Kevin Sudeith is a contemporary artist with exceptional foresight. Sudeith is working in what is perhaps the most archival artistic medium available to humankind: stone carving. Petroglyphs, to be exact. Our achievements are awesome, notes Sudeith, but where is the proof? Rusted Model-T’s and piles of corrupted hard drives might fail to convince. Even the architecture of our most celebrated cities is temporary, compared to solid rock dating from the Upper Cretaceous.
Sudeith is doing what he can to address this problem of modernity by taking a year on the road to make engravings on rock faces and boulders across the country. The gold-leafed carving here is four miles west of Ingomar, Montana, in the Kanta Hills. The carving is in the hard cap rock on top of soft sandstone rim rocks. The stone on which the Chandra orbiting observatory is carved is in a shallow gully that opens into a bigger canyon and drops down to the fields below. It is readily accessible by a private road, which is open to public—which means there’s sure to be more than a few puzzled hikers making snapshots next to the curious modern petroglyph. Sudeith: “My interest in the Chandra began with the naming contest, delay, and finally its deployment. Its images continue to be brilliant. Since the Chandra exists at the limit of our understanding of nature, perhaps carving a pictograph of it is similar to the carvings of the ancients—perhaps showing the game they hunted or symbolizing their beliefs.”
Image courtesy Kevin Sudeith/Petroglyphist.com

November 16th, 2010 at 1:24 pm
[...] This post was mentioned on Twitter by Ron Simon and World Amazing Things, Maggie. Maggie said: The Space Age Enters the Stone Age | Visual Science: Kevin Sudeith is a contemporary artist with exceptional fo… http://bit.ly/buQKqW [...]
November 16th, 2010 at 2:45 pm
If only we could chisel how to construct an observatory or a hard drive into the rock…

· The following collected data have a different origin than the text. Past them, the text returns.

import Mathlib
import Literature.Topology.PlaneTopology.Janiszewski
import Literature.Topology.PlaneTopology.EilenbergCriterion
import Literature.Probability.RandomPlanarGeometry.JordanDomainInterior
import Literature.Probability.RandomPlanarGeometry.CurveSpace
import HarnessLib

/-!
# An arc from the boundary does not separate a Jordan domain (domain bookkeeping D1)

Crux `AxiomsOfLimit` (stmt-CriticalPhenomena-1370), line `registered`, stub `stub_markovOfLimit`,
domain-bookkeeping step D1 of the Markov clause (lead c4): "an arc from the boundary does not
separate a Jordan domain". Theorems only.

Let `D` be a Jordan domain with boundary Jordan curve `J = frontier D` and let `γ : [0, 1] → ℂ`
be an injective curve with `γ t ∈ D` for every `t ≠ 0` (in the application `γ 0 ∈ J`, a
"typical proper past" of the Markov clause: a simple arc from the marked boundary point into the
domain). Then `D ∖ γ[0, 1]` is connected, so that the remaining domain of such a past is the
whole slit domain.

Proof (Janiszewski). Put `K = γ[0, 1]`, a Jordan arc, so `ℂ ∖ K` is connected
(`Literature.Topology.PlaneTopology.JordanArcSeparation_holds`). The compact sets `J` and `K`
meet in at most the single point `γ 0` (the other points of `K` lie in the open set `D`, which
misses its frontier). Two points `x, y ∈ D ∖ K` are separated neither by `J` (they lie in the
connected set `D ⊆ ℂ ∖ J`) nor by `K`; by Janiszewski's theorem
(`Literature.Topology.PlaneTopology.janiszewski`) they are not separated by `J ∪ K`: `y` lies in
the component `C` of `x` in `ℂ ∖ (J ∪ K)`. That component is a connected set containing
`x ∈ D` and missing `J = frontier D`, hence it stays inside `D`
(`JordanDomain.inter_frontier_nonempty_of_isPreconnected`); so `D ∖ K = C` is connected.
Nonemptiness of `D ∖ K`: otherwise `closure D ⊆ K`, so the Jordan curve `J` would be contained
in `J ∩ K ⊆ {γ 0}`, but `J` has two distinct points `D.boundary 0 ≠ D.boundary (1/2)`.

* `stub_arcComplementConnected` — the registered signature.

Sources: Ch. Pommerenke, *Boundary Behaviour of Conformal Maps* (1992), §1.1
(Janiszewski's theorem); M. H. A. Newman, *Elements of the topology of plane sets of points*
(1951), Ch. V.
All `[folklore]`. Not here: the configuration rigidity / slit-not-Jordan consequences (separate
stubs of the same line).
-/

noncomputable section

open Set Topology

namespace Summit.CriticalPhenomena.SAWScalingLimit.Theorems.AxiomsOfLimitMarkov

open Literature.Probability.RandomPlanarGeometry Literature.Topology.PlaneTopology

/-- An open set misses its frontier: the carrier of a Jordan domain lies in the complement of
its boundary curve. [folklore] -/
theorem carrier_subset_compl_frontier (D : JordanDomain) :
    D.carrier ⊆ (frontier D.carrier)ᶜ := fun z hz hzJ =>
  (eq_empty_iff_forall_notMem.1 D.isOpen.inter_frontier_eq z) ⟨hz, hzJ⟩

/-- The range of an injective curve in `ℂ` is a Jordan arc: it is homeomorphic to `[0, 1]`
(a continuous injection of a compact space into a Hausdorff space is an embedding).
[folklore] -/
theorem nonempty_homeomorph_range_of_injective (γ : Curve ℂ) (hγ : Function.Injective γ) :
    Nonempty (unitInterval ≃ₜ γ.range) :=
  ⟨(γ.continuous.isClosedEmbedding hγ).isEmbedding.toHomeomorph⟩

/-- The complement of (the range of) an injective curve in `ℂ` is connected — the
separation theorem for Jordan arcs (`JordanArcSeparation_holds`). [folklore] -/
theorem isConnected_compl_range_of_injective (γ : Curve ℂ) (hγ : Function.Injective γ) :
    IsConnected γ.rangeᶜ :=
  JordanArcSeparation_holds _ (nonempty_homeomorph_range_of_injective γ hγ)

/-- If all points `γ t`, `t ≠ 0`, of a curve lie in the (open) carrier of a Jordan domain, the
curve meets the boundary curve at most in `γ 0`. [folklore] -/
theorem frontier_inter_range_subset_singleton (D : JordanDomain) (γ : Curve ℂ)
    (hin : ∀ t : unitInterval, t ≠ 0 → γ t ∈ D.carrier) :
    frontier D.carrier ∩ γ.range ⊆ {γ 0} := by
  rintro z ⟨hzJ, hzK⟩
  obtain ⟨t, rfl⟩ := Curve.mem_range.1 hzK
  by_cases ht : t = 0
  · rw [ht]
    exact mem_singleton _
  · exact absurd hzJ (carrier_subset_compl_frontier D (hin t ht))

/-- If all points `γ t`, `t ≠ 0`, of a curve lie in the carrier of a Jordan domain `D`, then
`D ∖ γ[0, 1]` is nonempty: otherwise `frontier D ⊆ closure D ⊆ γ[0, 1]` would force the
boundary Jordan curve into the single point `γ 0`, whereas `D.boundary 0 ≠ D.boundary (1/2)`.
[folklore] -/
theorem carrier_diff_range_nonempty (D : JordanDomain) (γ : Curve ℂ)
    (hin : ∀ t : unitInterval, t ≠ 0 → γ t ∈ D.carrier) :
    (D.carrier \ γ.range).Nonempty := by
  by_contra h
  rw [not_nonempty_iff_eq_empty, sdiff_eq_empty] at h
  have hcl : closure D.carrier ⊆ γ.range := closure_minimal h γ.isCompact_range.isClosed
  have hfr : frontier D.carrier ⊆ {γ 0} := fun z hz =>
    frontier_inter_range_subset_singleton D γ hin ⟨hz, hcl (frontier_subset_closure hz)⟩
  have h0 : D.boundary 0 = γ 0 := mem_singleton_iff.1 (hfr (D.boundary_mem_frontier 0))
  have h12 : D.boundary (1 / 2) = γ 0 :=
    mem_singleton_iff.1 (hfr (D.boundary_mem_frontier (1 / 2)))
  have : (0 : ℝ) = 1 / 2 :=
    D.injOn_boundary ⟨le_refl _, one_pos⟩ ⟨by norm_num, by norm_num⟩ (h0.trans h12.symm)
  norm_num at this

/-- **An arc from the boundary does not separate a Jordan domain** (domain bookkeeping D1 of
the Markov clause). For a Jordan domain `D` and an injective curve `γ` with `γ 0 ∈ frontier D`
and `γ t ∈ D` for `t ≠ 0`, the slit domain `D ∖ γ[0, 1]` is connected. Janiszewski's theorem
(Pommerenke 1992, §1.1) applied to the boundary curve `J` and the arc `K = γ[0, 1]`, which meet
in the single point `γ 0`: points of `D ∖ K` are separated neither by `J` (they lie in the
connected `D`) nor by `K` (a Jordan arc does not separate the plane), hence not by `J ∪ K`, and
the common complementary component of `J ∪ K` stays inside `D`. [folklore] -/
theorem stub_arcComplementConnected : ∀ (D : Literature.Probability.RandomPlanarGeometry.JordanDomain) (γ : Literature.Probability.RandomPlanarGeometry.Curve ℂ), Function.Injective γ → γ 0 ∈ frontier D.carrier → (∀ t : unitInterval, t ≠ 0 → γ t ∈ D.carrier) → IsConnected (D.carrier \ γ.range) := by
  intro D γ hγ _ hin
  obtain ⟨x, hxD, hxK⟩ := carrier_diff_range_nonempty D γ hin
  -- the boundary curve is compact (closed and bounded)
  have hJc : IsCompact (frontier D.carrier) :=
    Metric.isCompact_of_isClosed_isBounded isClosed_frontier
      (D.isBounded.closure.subset frontier_subset_closure)
  have hKc : IsCompact γ.range := γ.isCompact_range
  have hJK : IsPreconnected (frontier D.carrier ∩ γ.range) :=
    (subsingleton_singleton.anti (frontier_inter_range_subset_singleton D γ hin)).isPreconnected
  have hDJ : D.carrier ⊆ (frontier D.carrier)ᶜ := carrier_subset_compl_frontier D
  have hxJK : x ∈ (frontier D.carrier ∪ γ.range)ᶜ := fun h => h.elim (hDJ hxD) hxK
  -- the component of `x` in the complement of `J ∪ K` stays inside `D ∖ K`
  have hCsub :
      connectedComponentIn (frontier D.carrier ∪ γ.range)ᶜ x ⊆ D.carrier \ γ.range := by
    intro z hz
    have hz' : z ∈ (frontier D.carrier ∪ γ.range)ᶜ := connectedComponentIn_subset _ _ hz
    refine ⟨?_, fun h => hz' (Or.inr h)⟩
    by_contra hzD
    obtain ⟨w, hwC, hwJ⟩ := D.inter_frontier_nonempty_of_isPreconnected
      isPreconnected_connectedComponentIn ⟨x, mem_connectedComponentIn hxJK, hxD⟩
      ⟨z, hz, hzD⟩
    exact connectedComponentIn_subset _ _ hwC (Or.inl hwJ)
  -- and, by Janiszewski's theorem, contains every point of `D ∖ K`
  have hsubC :
      D.carrier \ γ.range ⊆ connectedComponentIn (frontier D.carrier ∪ γ.range)ᶜ x := by
    rintro y ⟨hyD, hyK⟩
    refine janiszewski hJc hKc hJK ?_ ?_
    · exact D.isConnected.isPreconnected.subset_connectedComponentIn hxD hDJ hyD
    · exact (isConnected_compl_range_of_injective γ
        hγ).isPreconnected.subset_connectedComponentIn hxK Subset.rfl hyK
  rw [hsubC.antisymm hCsub]
  exact isConnected_connectedComponentIn_iff.2 hxJK

end Summit.CriticalPhenomena.SAWScalingLimit.Theorems.AxiomsOfLimitMarkov

end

November 17th, 2010 at 1:18 am
Why not have a Mars lander do one on that planet to say we were there. Kilroy was here!
November 17th, 2010 at 3:31 pm
This is awesome. Very nice! I wonder how big it is.
November 18th, 2010 at 8:43 am
Sheryl, The solar array is about 17 inches across, and the optical bench is about 16 inches long.
November 18th, 2010 at 5:41 pm
I put together a post of some other space age petroglyphs that I’ve carved around the US:
http://petroglyphist.com/?p=163
November 19th, 2010 at 12:14 pm
This has got to be one of the coolest things I have ever seen! Unbelievable! Kevin Sudeith should receive a genius grant!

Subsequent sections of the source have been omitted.